**EXERCISE DIRECTIONS:**
Starting at the first line of the records below, transcribe each line exactly, ending with the line that contains "is the class".
··· RAW DATA ···
import Literature.AlgebraicGeometry.Modules.UnitCocycle
import Literature.AlgebraicGeometry.Modules.LocalFrames
import Mathlib.Topology.Sheaves.SheafCondition.UniqueGluing
import HarnessLib

/-!
# The line bundle glued from a Čech `1`-cocycle of units

For a cocycle `c = (U_x, g_{xy})` of units of `𝒪_X` on a point-indexed cover of a scheme `X`
(`Modules/UnitCocycle.lean`) we construct the `𝒪_X`-module `lineBundle c` obtained by gluing the
`𝒪_{U_x}` along the `g_{xy}` (Hartshorne II Ex. 1.22 (glueing sheaves) and III Ex. 4.5: every Čech
class in `Ȟ¹(X, 𝒪_X^×)` is the class of a line bundle), concretely:

  `Γ(lineBundle c, V) = { (s_x)_x : s_x ∈ Γ(X, V ⊓ U_x), s_x = g_{xy} s_y on every V' ≤ V ⊓ U_x ⊓ U_y }`

(a sub-`𝒪_X(V)`-module of `∏_x Γ(X, V ⊓ U_x)`, restriction componentwise; the sheaf condition is
checked componentwise with the sheaf `𝒪_X`). Over `U_z` it is trivial: `lineBundleTriv c z :
𝒪|_{U_z} ≅ (lineBundle c)|_{U_z}`, `r ↦ r · t_z` with the generator `t_z = (g_{xz})_x`
(`lineBundleGen`), which satisfies `t_w = g_{zw} t_z` (`lineBundleGen_eq_smul`) — so the transition
functions of these trivialisations are the `g_{zw}` again (`Modules/LineBundleOfCocycleClass.lean`).
Everything is proved; no named facts.

## References

* R. Hartshorne, *Algebraic Geometry*, GTM 52 (1977), II Ex. 1.22, III Ex. 4.5. [Hartshorne1977]
-/

noncomputable section

open CategoryTheory AlgebraicGeometry Opposite TopologicalSpace Limits

namespace Literature.AlgebraicGeometry.Modules

universe u

variable {X : Scheme.{u}} (c : UnitCocycle X)

namespace UnitCocycle

/-! ### Glue families -/

/-- A family `s_x ∈ Γ(X, V ⊓ U_x)` is a **glue family** if `s_x = g_{xy} s_y` on every open below
`V`, `U_x` and `U_y`. [folklore] -/
def IsGlueFamily (V : X.Opens) (s : ∀ x : X, Γ(X, V ⊓ c.U x)) : Prop :=
  ∀ (x y : X) (V' : X.Opens) (hV : V' ≤ V) (hx : V' ≤ c.U x) (hy : V' ≤ c.U y),
    secRes X (le_inf hV hx) (s x) = c.g x y V' hx hy * secRes X (le_inf hV hy) (s y)

/-- The `Γ(X, V)`-module structure on `Γ(X, V ⊓ U_x)` by restriction (local instance). [folklore] -/
@[reducible]
def pieceModule (V : X.Opens) (x : X) : Module Γ(X, V) Γ(X, V ⊓ c.U x) :=
  Module.compHom _ (secRes X (inf_le_left : V ⊓ c.U x ≤ V))

attribute [local instance] pieceModule

/-- Unfolding the scalar action on a piece. [folklore] -/
lemma piece_smul_def (V : X.Opens) (x : X) (r : Γ(X, V)) (a : Γ(X, V ⊓ c.U x)) :
    r • a = secRes X (inf_le_left : V ⊓ c.U x ≤ V) r * a := rfl

/-- **The sections of the glued line bundle over `V`**: the glue families, a submodule of
`∏_x Γ(X, V ⊓ U_x)`. [folklore] -/
def glueSubmodule (V : X.Opens) : Submodule Γ(X, V) (∀ x : X, Γ(X, V ⊓ c.U x)) where
  carrier := {s | c.IsGlueFamily V s}
  zero_mem' x y V' hV hx hy := by simp only [Pi.zero_apply, map_zero, mul_zero]
  add_mem' {s t} hs ht x y V' hV hx hy := by
    simp only [Pi.add_apply, map_add, hs x y V' hV hx hy, ht x y V' hV hx hy, mul_add]
  smul_mem' r s hs x y V' hV hx hy := by
    simp only [Pi.smul_apply, piece_smul_def, map_mul, secRes_secRes, hs x y V' hV hx hy]
    ring

/-- Membership in `glueSubmodule`. [folklore] -/
lemma mem_glueSubmodule_iff (V : X.Opens) (s : ∀ x : X, Γ(X, V ⊓ c.U x)) :
    s ∈ c.glueSubmodule V ↔ c.IsGlueFamily V s := Iff.rfl

/-- Restriction of glue families along `V' ≤ V` (componentwise). [folklore] -/
def glueRestrict {V V' : X.Opens} (i : V' ≤ V) : c.glueSubmodule V →+ c.glueSubmodule V' where
  toFun s := ⟨fun x => secRes X (inf_le_inf_right (c.U x) i) (s.1 x), fun x y W hV hx hy => by
    rw [secRes_secRes, secRes_secRes]
    exact s.2 x y W (hV.trans i) hx hy⟩
  map_zero' := by
    ext x
    exact map_zero _
  map_add' s t := by
    ext x
    exact map_add _ _ _

/-- Components of a restricted glue family. [folklore] -/
@[simp]
lemma glueRestrict_apply {V V' : X.Opens} (i : V' ≤ V) (s : c.glueSubmodule V) (x : X) :
    (c.glueRestrict i s).1 x = secRes X (inf_le_inf_right (c.U x) i) (s.1 x) := rfl

/-- Restriction of glue families is semilinear. [folklore] -/
lemma glueRestrict_smul {V V' : X.Opens} (i : V' ≤ V) (r : Γ(X, V)) (s : c.glueSubmodule V) :
    c.glueRestrict i (r • s) = secRes X i r • c.glueRestrict i s := by
  ext x
  change secRes X _ (secRes X _ r * s.1 x) = secRes X _ (secRes X i r) * secRes X _ (s.1 x)
  rw [map_mul, secRes_secRes, secRes_secRes]

/-- **The presheaf of abelian groups `V ↦ {glue families over V}`.** [folklore] -/
def gluePresheafAb : TopCat.Presheaf Ab X where
  obj V := AddCommGrpCat.of (c.glueSubmodule V.unop)
  map i := AddCommGrpCat.ofHom (c.glueRestrict i.unop.le)
  map_id V := by
    refine AddCommGrpCat.ext fun s => Subtype.ext (funext fun x => ?_)
    exact secRes_self _
  map_comp i j := by
    refine AddCommGrpCat.ext fun s => Subtype.ext (funext fun x => ?_)
    exact (secRes_secRes _ _ _).symm

/-- The restriction maps of `gluePresheafAb`. [folklore] -/
@[simp]
lemma gluePresheafAb_map_apply {V V' : (X.Opens)ᵒᵖ} (i : V ⟶ V') (s : c.glueSubmodule V.unop) :
    (c.gluePresheafAb.map i) s = c.glueRestrict i.unop.le s := rfl

/-- The presheaf of `𝒪_X`-modules of glue families. [folklore] -/
def gluePresheaf : X.PresheafOfModules :=
  @PresheafOfModules.ofPresheaf _ _ X.ringCatSheaf.obj c.gluePresheafAb
    (fun V => Submodule.module (c.glueSubmodule V.unop)) (fun _ _ i r s => c.glueRestrict_smul i.unop.le r s)

/-! ### The sheaf condition -/

/-- Gluing glue families: a compatible family of glue families over an open cover glues uniquely
(componentwise, by the sheaf property of `𝒪_X` on the cover `V_i ⊓ U_x` of `(⨆ V_i) ⊓ U_x`).
[folklore] -/
theorem gluePresheafAb_isSheaf : TopCat.Presheaf.IsSheaf c.gluePresheafAb := by
  rw [TopCat.Presheaf.isSheaf_iff_isSheafUniqueGluing]
  intro ι V sf hsf
  -- componentwise gluing in `𝒪_X`
  have hcov : ∀ x : X, (iSup V) ⊓ c.U x ≤ ⨆ i, V i ⊓ c.U x := fun x => by
    rw [← iSup_inf_eq]
  have hcompat : ∀ x : X, TopCat.Presheaf.IsCompatible X.presheaf (fun i => V i ⊓ c.U x)
      (fun i => (sf i).1 x) := by
    intro x i j
    have h := congrArg (fun s : c.glueSubmodule (V i ⊓ V j) => s.1 x) (hsf i j)
    simp only [gluePresheafAb_map_apply, glueRestrict_apply] at h
    change secRes X _ ((sf i).1 x) = secRes X _ ((sf j).1 x)
    have e₁ : V i ⊓ c.U x ⊓ (V j ⊓ c.U x) ≤ V i ⊓ V j ⊓ c.U x :=
      le_inf (inf_le_inf inf_le_left inf_le_left) (inf_le_left.trans inf_le_right)
    rw [← secRes_secRes (inf_le_inf_right (c.U x) (inf_le_left : V i ⊓ V j ≤ V i)) e₁,
      ← secRes_secRes (inf_le_inf_right (c.U x) (inf_le_right : V i ⊓ V j ≤ V j)) e₁]
    exact congrArg _ h
  choose t ht htu using fun x => TopCat.Sheaf.existsUnique_gluing' X.sheaf (fun i => V i ⊓ c.U x)
    ((iSup V) ⊓ c.U x) (fun i => homOfLE (inf_le_inf_right (c.U x) (le_iSup V i))) (hcov x)
    (fun i => (sf i).1 x) (hcompat x)
  -- `t x ∈ Γ(X, (⨆ V_i) ⊓ U_x)` restricts to `(sf i).x` on `V_i ⊓ U_x`
  have ht' : ∀ x i, secRes X (inf_le_inf_right (c.U x) (le_iSup V i)) (t x) = (sf i).1 x := ht
  -- the glued family is a glue family: check the relation locally on `V' ⊓ V_i`
  have hglue : c.IsGlueFamily (iSup V) t := by
    intro x y V' hV hx hy
    apply TopCat.Sheaf.eq_of_locally_eq' X.sheaf (fun i => V' ⊓ V i) V'
      (fun i => homOfLE inf_le_left)
      (by rw [← inf_iSup_eq]; exact le_inf le_rfl hV)
    intro i
    change secRes X inf_le_left _ = secRes X inf_le_left _
    rw [map_mul, secRes_secRes, secRes_secRes, c.map_g]
    have h := (sf i).2 x y (V' ⊓ V i) inf_le_right (inf_le_left.trans hx) (inf_le_left.trans hy)
    rw [← ht' x i, ← ht' y i, secRes_secRes, secRes_secRes] at h
    exact h
  refine ⟨⟨t, hglue⟩, fun i => Subtype.ext (funext fun x => ht' x i), ?_⟩
  -- uniqueness
  intro s hs
  refine Subtype.ext (funext fun x => htu x (s.1 x) fun i => ?_)
  have h := congrArg (fun s : c.glueSubmodule (V i) => s.1 x) (hs i)
  exact h

variable (X) in
/-- Sections over the whole space as an instance check: the presheaf of modules of glue families
is a sheaf. [folklore] -/
lemma gluePresheaf_isSheaf : Presheaf.IsSheaf (Opens.grothendieckTopology X) c.gluePresheaf.presheaf :=
  c.gluePresheafAb_isSheaf

end UnitCocycle

/-- **The line bundle glued from a cocycle of units** `c = (U_x, g_{xy})`: the `𝒪_X`-module of glue
families `(s_x ∈ Γ(X, V ⊓ U_x))_x`, `s_x = g_{xy} s_y` (Hartshorne II Ex. 1.22, III Ex. 4.5).
[cite: Hartshorne1977, III Ex. 4.5] -/
def lineBundle : X.Modules where
  val := c.gluePresheaf
  isSheaf := c.gluePresheafAb_isSheaf

namespace UnitCocycle

/-! ### Sections of the glued line bundle -/

/-- The `x`-component `s_x ∈ Γ(X, V ⊓ U_x)` of a section of the glued line bundle. [folklore] -/
def comp {V : X.Opens} (s : Γ(lineBundle c, V)) (x : X) : Γ(X, V ⊓ c.U x) :=
  (s : c.glueSubmodule V).1 x

/-- Sections of the glued line bundle are determined by their components. [folklore] -/
@[ext]
lemma section_ext {V : X.Opens} {s t : Γ(lineBundle c, V)} (h : ∀ x, c.comp s x = c.comp t x) :
    s = t :=
  Subtype.ext (funext h)

/-- The glue relation of a section. [folklore] -/
lemma comp_rel {V : X.Opens} (s : Γ(lineBundle c, V)) (x y : X) (V' : X.Opens) (hV : V' ≤ V)
    (hx : V' ≤ c.U x) (hy : V' ≤ c.U y) :
    secRes X (le_inf hV hx) (c.comp s x) = c.g x y V' hx hy * secRes X (le_inf hV hy) (c.comp s y) :=
  (s : c.glueSubmodule V).2 x y V' hV hx hy

/-- Components of a restricted section. [folklore] -/
@[simp]
lemma comp_map {V V' : X.Opens} (i : V' ⟶ V) (s : Γ(lineBundle c, V)) (x : X) :
    c.comp ((lineBundle c).presheaf.map i.op s) x = secRes X (inf_le_inf_right (c.U x) i.le) (c.comp s x) :=
  rfl

/-- Components of a sum. [folklore] -/
@[simp]
lemma comp_add {V : X.Opens} (s t : Γ(lineBundle c, V)) (x : X) :
    c.comp (s + t) x = c.comp s x + c.comp t x := rfl

/-- Components of a scalar multiple. [folklore] -/
@[simp]
lemma comp_smul {V : X.Opens} (r : Γ(X, V)) (s : Γ(lineBundle c, V)) (x : X) :
    c.comp (r • s) x = secRes X (inf_le_left : V ⊓ c.U x ≤ V) r * c.comp s x := rfl

/-- A section of the glued line bundle from a glue family. [folklore] -/
def mkSection (V : X.Opens) (s : ∀ x : X, Γ(X, V ⊓ c.U x)) (hs : c.IsGlueFamily V s) :
    Γ(lineBundle c, V) :=
  (⟨s, hs⟩ : c.glueSubmodule V)

/-- Components of `mkSection`. [folklore] -/
@[simp]
lemma comp_mkSection (V : X.Opens) (s : ∀ x : X, Γ(X, V ⊓ c.U x)) (hs : c.IsGlueFamily V s) (x : X) :
    c.comp (c.mkSection V s hs) x = s x := rfl

/-! ### The local generator and the local trivialisation -/

/-- **The local generator `t_z = (g_{xz})_x` of the glued line bundle over `V ≤ U_z`.** [folklore] -/
def lineBundleGen (z : X) (V : X.Opens) (h : V ≤ c.U z) : Γ(lineBundle c, V) :=
  c.mkSection V (fun x => c.g x z (V ⊓ c.U x) inf_le_right (inf_le_left.trans h))
    fun x y V' hV hx hy => by
      rw [c.map_g, c.map_g, c.g_mul]

/-- Components of the local generator. [folklore] -/
@[simp]
lemma comp_lineBundleGen (z : X) (V : X.Opens) (h : V ≤ c.U z) (x : X) :
    c.comp (c.lineBundleGen z V h) x = c.g x z (V ⊓ c.U x) inf_le_right (inf_le_left.trans h) := rfl

/-- The local generator restricts to the local generator. [folklore] -/
lemma map_lineBundleGen (z : X) {V V' : X.Opens} (h : V ≤ c.U z) (i : V' ⟶ V) :
    (lineBundle c).presheaf.map i.op (c.lineBundleGen z V h) = c.lineBundleGen z V' (i.le.trans h) := by
  ext x
  rw [comp_map, comp_lineBundleGen, comp_lineBundleGen, c.map_g]

/-- **`t_w = g_{zw} t_z`** over `V ≤ U_z ⊓ U_w`. [folklore] -/
theorem lineBundleGen_eq_smul (z w : X) (V : X.Opens) (hz : V ≤ c.U z) (hw : V ≤ c.U w) :
    c.lineBundleGen w V hw = c.g z w V hz hw • c.lineBundleGen z V hz := by
  ext x
  rw [comp_lineBundleGen, comp_smul, comp_lineBundleGen, c.map_g, mul_comm, c.g_mul]

/-- Every section over `V ≤ U_z` is a multiple of the local generator: `s = s_z|_V · t_z`.
[folklore] -/
theorem eq_smul_lineBundleGen (z : X) (V : X.Opens) (h : V ≤ c.U z) (s : Γ(lineBundle c, V)) :
    s = secRes X (le_inf le_rfl h : V ≤ V ⊓ c.U z) (c.comp s z) • c.lineBundleGen z V h := by
  ext x
  rw [comp_smul, comp_lineBundleGen, secRes_secRes, mul_comm]
  have hr := c.comp_rel s x z (V ⊓ c.U x) inf_le_left inf_le_right (inf_le_left.trans h)
  rw [show secRes X (le_inf inf_le_left inf_le_right : V ⊓ c.U x ≤ V ⊓ c.U x) (c.comp s x) =
    c.comp s x from secRes_self _] at hr
  exact hr

/-- The inverse local trivialisation `(lineBundle c)|_{U_z} → 𝒪|_{U_z}`, `s ↦ s_z`. [folklore] -/
def lineBundleTrivInv (z : X) : (lineBundle c).over (c.U z) ⟶ (unitModule X).over (c.U z) where
  val := PresheafOfModules.homMk
    { app := fun V => AddCommGrpCat.ofHom
        { toFun := fun s => (secRes X (le_inf le_rfl V.unop.hom.le) (c.comp s z) : Γ(X, V.unop.left))
          map_zero' := by
            change secRes X _ (c.comp (0 : Γ(lineBundle c, V.unop.left)) z) = 0
            exact map_zero _
          map_add' := fun s t => by
            change secRes X _ (c.comp s z + c.comp t z) = _
            exact map_add _ _ _ }
      naturality := fun {V W} i => by
        ext s
        change secRes X _ (secRes X _ (c.comp s z)) = secRes X i.unop.left.le (secRes X _ (c.comp s z))
        rw [secRes_secRes, secRes_secRes] }
    (fun V (r : Γ(X, V.unop.left)) (s : Γ(lineBundle c, V.unop.left)) => by
      change secRes X (V' := V.unop.left) _ (c.comp (r • s) z) =
        r * secRes X (V' := V.unop.left) _ (c.comp s z)
      rw [comp_smul, map_mul, secRes_secRes, secRes_self])

/-- Values of the inverse local trivialisation. [folklore] -/
lemma appLE_lineBundleTrivInv (z : X) {W : X.Opens} (k : W ⟶ c.U z) (s : Γ(lineBundle c, W)) :
    appLE (c.lineBundleTrivInv z) k s = secRes X (le_inf le_rfl k.le) (c.comp s z) := rfl

/-- **The local trivialisation `𝒪|_{U_z} ≅ (lineBundle c)|_{U_z}`, `r ↦ r · t_z`.** [folklore] -/
def lineBundleTriv (z : X) : (unitModule X).over (c.U z) ≅ (lineBundle c).over (c.U z) where
  hom := smulSection (c.lineBundleGen z (c.U z) le_rfl)
  inv := c.lineBundleTrivInv z
  hom_inv_id := by
    refine hom_ext_of_appLE fun W k r => ?_
    rw [appLE_comp, appLE_smulSection, map_lineBundleGen, appLE_lineBundleTrivInv, appLE_id,
      comp_smul, comp_lineBundleGen, c.g_self, mul_one, secRes_secRes, secRes_self]
  inv_hom_id := by
    refine hom_ext_of_appLE fun W k s => ?_
    rw [appLE_comp, appLE_lineBundleTrivInv, appLE_smulSection, map_lineBundleGen, appLE_id]
    exact (c.eq_smul_lineBundleGen z W k.le s).symm

/-- The local trivialisation is `r ↦ r · t_z|`. [folklore] -/
lemma appLE_lineBundleTriv_hom (z : X) {W : X.Opens} (k : W ⟶ c.U z) (r : Γ(X, W)) :
    appLE (c.lineBundleTriv z).hom k r = r • c.lineBundleGen z W k.le := by
  change appLE (smulSection _) k r = _
  rw [appLE_smulSection, map_lineBundleGen]

end UnitCocycle

end Literature.AlgebraicGeometry.Modules

end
···
**REPLY TO THE TASK:**
import Literature.AlgebraicGeometry.Modules.UnitCocycle
import Literature.AlgebraicGeometry.Modules.LocalFrames
import Mathlib.Topology.Sheaves.SheafCondition.UniqueGluing
import HarnessLib

/-!
# The line bundle glued from a Čech `1`-cocycle of units

For a cocycle `c = (U_x, g_{xy})` of units of `𝒪_X` on a point-indexed cover of a scheme `X`
(`Modules/UnitCocycle.lean`) we construct the `𝒪_X`-module `lineBundle c` obtained by gluing the
`𝒪_{U_x}` along the `g_{xy}` (Hartshorne II Ex. 1.22 (glueing sheaves) and III Ex. 4.5: every Čech
class in `Ȟ¹(X, 𝒪_X^×)` is the class of a line bundle), concretely:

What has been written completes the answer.